[Problem statement]
Look through the records below for the line with "linear maps, +". Return that line and each one after it up to and including the line with "and it has the", exactly.

(Dataset entries)
import Mathlib
import Literature.MathematicalPhysics.QuantumFieldTheory.Balaban1983to89.B11Claim309UAnalytic
import Literature.MathematicalPhysics.QuantumFieldTheory.Balaban1983to89.B11Eq185SecondDerivative
import Literature.MathematicalPhysics.QuantumFieldTheory.Balaban1983to89.B11SectG

/-!
# `Balaban1983to89.B11Eq183Differentiation` — T. Bałaban, *The variational problem and background fields in renormalization group method
# for lattice gauge theories*, Commun. Math. Phys. **102** (1985) 277–309 [Balaban1985Variational], Sect. G pp. 306–308: the sentences
# *«Differentiation of (179) yields (182)»* and *«Differentiation of (180) yields (183) … This equation can be written as (184) … Thus
# Eq. (184) can be solved by the Neumann series expansion (188)»* PROVED for the ACTUAL Fréchet derivatives of `B ↦ 𝒜₀(B)` and
# `B ↦ 𝓗(B)` at the level of the Sect. E–G contraction scheme (`B11Prop6Scheme.mapT`, `B11Eq174Chart.solA` / `chartH`)

statement-level skeleton of published theorems with citation tags; proofs where landed; nothing here is a claim about the Yang–Mills mass gap

PDF held: `paper:balaban1985-cmp102-variational-background` (journal page = PDF page + 276); pp. 306–308 [PDF 30–32] read by this seat from
the `lit read` text layer (2026-08-21; the displays (182)–(184), (188) are garbled there and are taken in the transcription of record of
`B11SectG` — docstrings of `B11SectG.Eq182`, `Eq184`, `Bound188` — which this file instantiates).

CITATION HEADER (lean-in-tree rule 2026-08-18).  WHAT IS REPRODUCED: SKELETON rows (reader r08 `ROWS-B11.md`) **B11.Eq182** (so far
`typed-existing + proved-existing`, decls of record `B11SectG.Eq182`, `B11SectG.Eq184` = the equations NAMED as hypotheses on abstract
linear maps, + kernel lifts `B11KernelDictionary.eq182_lift`/`eq184_lift`) and the (188) part of **B11.Eq185** (`B11SectG.Bound188`;
`B11Eq185SecondDerivative.eq188_solution` = (188) for an abstract operator `T` of norm `< 1`).  Verbatim, p. 306 [PDF 30]: *«The
configuration 𝓗 can be represented as 𝓗 = 𝒜₀ + H₀B − HD(𝒜₀ + H₀B), (179) where 𝒜₀ satisfies the equation obtained from (143) … Using
this new operator G we obtain the equation 𝒜₀ − GΔ⁽²⁾H₀B + G((δ/δA′)V)(𝒜₀ + H₀B) = 0. (180) It is an equation of the same type as (175),
and it has the same analyticity properties»*; p. 307 [PDF 31]: *«The functional derivative (δ/δB)𝓗(B) satisfies a linear equation obtained
by differentiations of the equations determining 𝓗(B). For example we consider Eqs. (179), (180). Differentiation of (179) yields
(δ/δB)𝓗 = (δ/δB)𝒜₀ + H₀ − H⟨𝔇(𝒜₀ + H₀B), (δ/δB)𝒜₀ + H₀⟩, (182) where the last scalar product is with respect to bonds in Ω₀ in
η-scale. Differentiation of (180) yields (δ/δB)𝒜₀ + G̃⟨((δ²/δA′²)V)(𝒜₀ + H₀B), (δ/δB)𝒜₀ + H₀⟩ = G̃Δ⁽²⁾H₀ (183) Let us denote
𝔄₀(b, c) = (δ/δB(c))𝒜₀(B, b). We may fix a bond c ∈ 𝔅_k and consider the above equation as an equation for the function 𝔄₀(·, c).
This equation can be written as (I + G̃((δ²/δA′²)V)(𝒜₀ + H₀B))𝔄₀ = G̃Δ⁽²⁾H₀ − G̃((δ²/δA′²)V)(𝒜₀ + H₀B)H₀, (184) where the derivative
(δ²/δA′²)V is treated as a kernel of a linear operator»*; p. 308 [PDF 32]: *«for ε₁ sufficiently small, hence the norm of the linear
operator is small also. Thus Eq. (184) can be solved by the Neumann series expansion
𝔄₀ = (I + G̃((δ²/δA′²)V)(𝒜₀ + H₀B))⁻¹(G̃Δ⁽²⁾H₀ − G̃((δ²/δA′²)V)(𝒜₀ + H₀B)H₀) (188)»*.

WHAT IS CERTIFIED (kernel, sorry-free; axioms `propext` / `Classical.choice` / `Quot.sound`).  Over complex Banach spaces `𝒳 ∋ B` (block
fields on 𝔅_k), `𝒴 ∋ X, 𝒜₀, H₀B` (the space of (115)), `𝒵` (the space G̃ acts on), with DATA `𝒢 : 𝒵 →L[ℂ] 𝒴` (G, G̃), `W : 𝒴 → 𝒵`
(`(δ/δA′)V`), `D2 : 𝒴 →L[ℂ] 𝒵` (Δ⁽²⁾), `H₀ : 𝒳 →L[ℂ] 𝒴`, a `B11Eq174Chart.Regime 𝒢 0 W B₀ θ C₄ a₃ j a ε₄` ((117)–(121)) and
Proposition 4's analyticity letter `hWa : AnalyticOnNhd ℂ W {‖Y‖ < a₃}`, at every `B` with `‖H₀B‖ < a`, `‖Δ⁽²⁾H₀B‖ < j` (strict, so that
the parameter domain is open):
* §1 `solA180 𝒢 W D2 H₀ ε₄ B` := `solA 𝒢 0 W (−Δ⁽²⁾H₀B) ε₄ (H₀B)` (= 𝒜₀(B)) and `chartH179 … Tm ε₄ B` := `chartH …` (= 𝓗(B) =
  Tm(𝒜₀ + H₀B)), with `mapT_180` (the map (116) at these data is `X ↦ GΔ⁽²⁾H₀B − G((δ/δA′)V)(X + H₀B)`), **`eq180`** ((180) verbatim for
  𝒜₀(B), in the ball (115)), `norm_arg180_lt` (`‖𝒜₀ + H₀B‖ < a₃`);
* §2 **`analyticAt_solA180`** / `analyticOnNhd_solA180` («the same analyticity properties»: `B ↦ 𝒜₀(B)` ANALYTIC, by
  `B11Claim309UAnalytic.analyticAt_solA` with the parameter entering through `J = −Δ⁽²⁾H₀B`, `𝔄 = H₀B`), `hasFDerivAt_solA180` (the
  functional derivative `𝔄₀ = (δ/δB)𝒜₀` EXISTS as `fderiv ℂ (solA180 …) B`), `isOpen_dom180`;
* §3 **`eq183`** — (183) HOLDS for `𝔄₀ = fderiv ℂ (solA180 …) B` with `((δ²/δA′²)V)(𝒜₀ + H₀B) = fderiv ℂ W (𝒜₀(B) + H₀B)` (differentiate
  the identity (180), valid on the open parameter domain, by the chain rule; uniqueness of the Fréchet derivative); **`eq184`** ((184));
  `norm_comp_fderiv_lt_one` (`‖G̃((δ²/δA′²)V)(𝒜₀ + H₀B)‖ < 1` — supplied here by the contraction constant (120)–(121), i.e. the derivative of
  the map (116) at the solution, `B11Claim309UAnalytic.norm_fderiv_mapT_lt_one`; print's own road to this smallness is (185)–(187), ε₁
  small, `B11Eq185SecondDerivative.ineq187`), `isInvertible_184`, **`eq188`** ((188) in operator form:
  `𝔄₀ = (I + G̃DW)⁻¹ ∘ (G̃Δ⁽²⁾H₀ − G̃DW H₀)`), `norm_fderiv_solA180_le` (the a-priori bound `‖𝔄₀‖ ≤ (1 − ‖T‖)⁻¹‖rhs‖` that
  `B11SectG.Bound188` names), **`eq188_apply`** (column by column, «fix a bond c»: `𝔄₀C` IS the solution `(I + T)⁻¹y` of
  `B11Eq185SecondDerivative.eq188_solution`/`eq188_unique` and equals the Neumann series `Σₙ(−T)ⁿy`);
* §4 `hasFDerivAt_chartH179` (chain rule through a differentiable Sect. C map `Tm`), **`hasFDerivAt_chartH179_eq182`** /
  `fderiv_chartH179_eq182` — (182) HOLDS for the actual derivative of `𝓗(B) = (𝒜₀ + H₀B) − HD(𝒜₀ + H₀B)` when `D` has Fréchet derivative
  `𝔇` at `𝒜₀ + H₀B` ((64)/(70), `B11Eq63FunctionalDerivative`): `(δ/δB)𝓗 = (𝔄₀ + H₀) − H ∘ 𝔇 ∘ (𝔄₀ + H₀)`; `analyticOnNhd_chartH179`
  («𝓗(B) is an analytic function of … B», representation (179));
* §5 **`eq184_sectG`**, **`eq182_sectG`**: the carriers `B11SectG.Eq184` / `B11SectG.Eq182` (equations named as hypotheses over ℝ-linear
  maps) are INSTANTIATED — they HOLD for the restrictions of scalars of the actual derivatives (universe-`Type` carriers, as `B11SectG`);
  v1.1 (append-only): **`bound188_sectG`** — `B11SectG.Bound188` (the a-priori boundedness of `B ↦ 𝔄₀` consumed by the (190) knit
  `B11SectG.A0_majorant_of_189` as `h188`) HOLDS for the actual derivative with `M₀ = (1 − ‖T‖)⁻¹‖rhs‖`, given two compatibility letters
  between `B11SectG`'s block sizes and the Banach norms (local size ≤ norm on `𝒴`; norm ≤ local size at the localisation site on `𝒳`).

MODELLING.  (M1) «scalar product with respect to bonds in Ω₀» / «kernel of a linear operator» = composition of continuous linear maps
(as in `B11SectG`).  (M2) The second variational derivative `((δ²/δA′²)V)(𝒜₀ + H₀B)` IS `fderiv ℂ W (𝒜₀ + H₀B)`, `W = (δ/δA′)V`; its
Cauchy-formula description (185)–(186) is `B11Eq185SecondDerivative` (`secondDeriv_eq_fderiv`).  (M3) `G` vs `G̃ = G𝔓₀*`: one abstract
operator `𝒢` (print writes G in (180) and G̃ in (183)–(188)).  (M4) The data are those of ONE background `U_k`; the U-dependence is
`B11Claim309UAnalytic` (§3 there).

HONEST SCOPE — what is NOT claimed.  No lattice object is constructed (G = (Δ_a − Δ⁽²⁾)⁻¹ «has exactly the same properties as Δ_a⁻¹»,
(3.137) of [5], is not typed here); the decay statements (189)–(190) and the kernel bounds (185)–(187) are untouched (`B11SectG`,
`B11Ineq189`, `B11Eq185SecondDerivative`, `B11StarDecay190`); the smallness making (188) available is taken from the regime's contraction
constant, not re-derived via (187) (same operator, recorded above).  No new named fact: two definitions with bodies (`solA180`,
`chartH179`, abbreviating tree objects at the data of (180)) and theorems over hypothesis binders.  Mega-formalization `lit-balaban`, HOME
`run/shared/lean/pub/lit-balaban/`, reader/typer seat r08 gen 9 (unit `lit-balaban-r08`, B11 fold owner).  Imports `B11Claim309UAnalytic`
(gen 9; hence `B11Eq174Chart`, `B12LinearizAnalytic267`), `B11Eq185SecondDerivative`, `B11SectG`; modifies nothing there.
-/

namespace Literature.MathematicalPhysics.QuantumFieldTheory.Balaban1983to89.B11Eq183Differentiation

[Output below]
linear maps, + kernel lifts `B11KernelDictionary.eq182_lift`/`eq184_lift`) and the (188) part of **B11.Eq185** (`B11SectG.Bound188`;
`B11Eq185SecondDerivative.eq188_solution` = (188) for an abstract operator `T` of norm `< 1`).  Verbatim, p. 306 [PDF 30]: *«The
configuration 𝓗 can be represented as 𝓗 = 𝒜₀ + H₀B − HD(𝒜₀ + H₀B), (179) where 𝒜₀ satisfies the equation obtained from (143) … Using
this new operator G we obtain the equation 𝒜₀ − GΔ⁽²⁾H₀B + G((δ/δA′)V)(𝒜₀ + H₀B) = 0. (180) It is an equation of the same type as (175),
and it has the same analyticity properties»*; p. 307 [PDF 31]: *«The functional derivative (δ/δB)𝓗(B) satisfies a linear equation obtained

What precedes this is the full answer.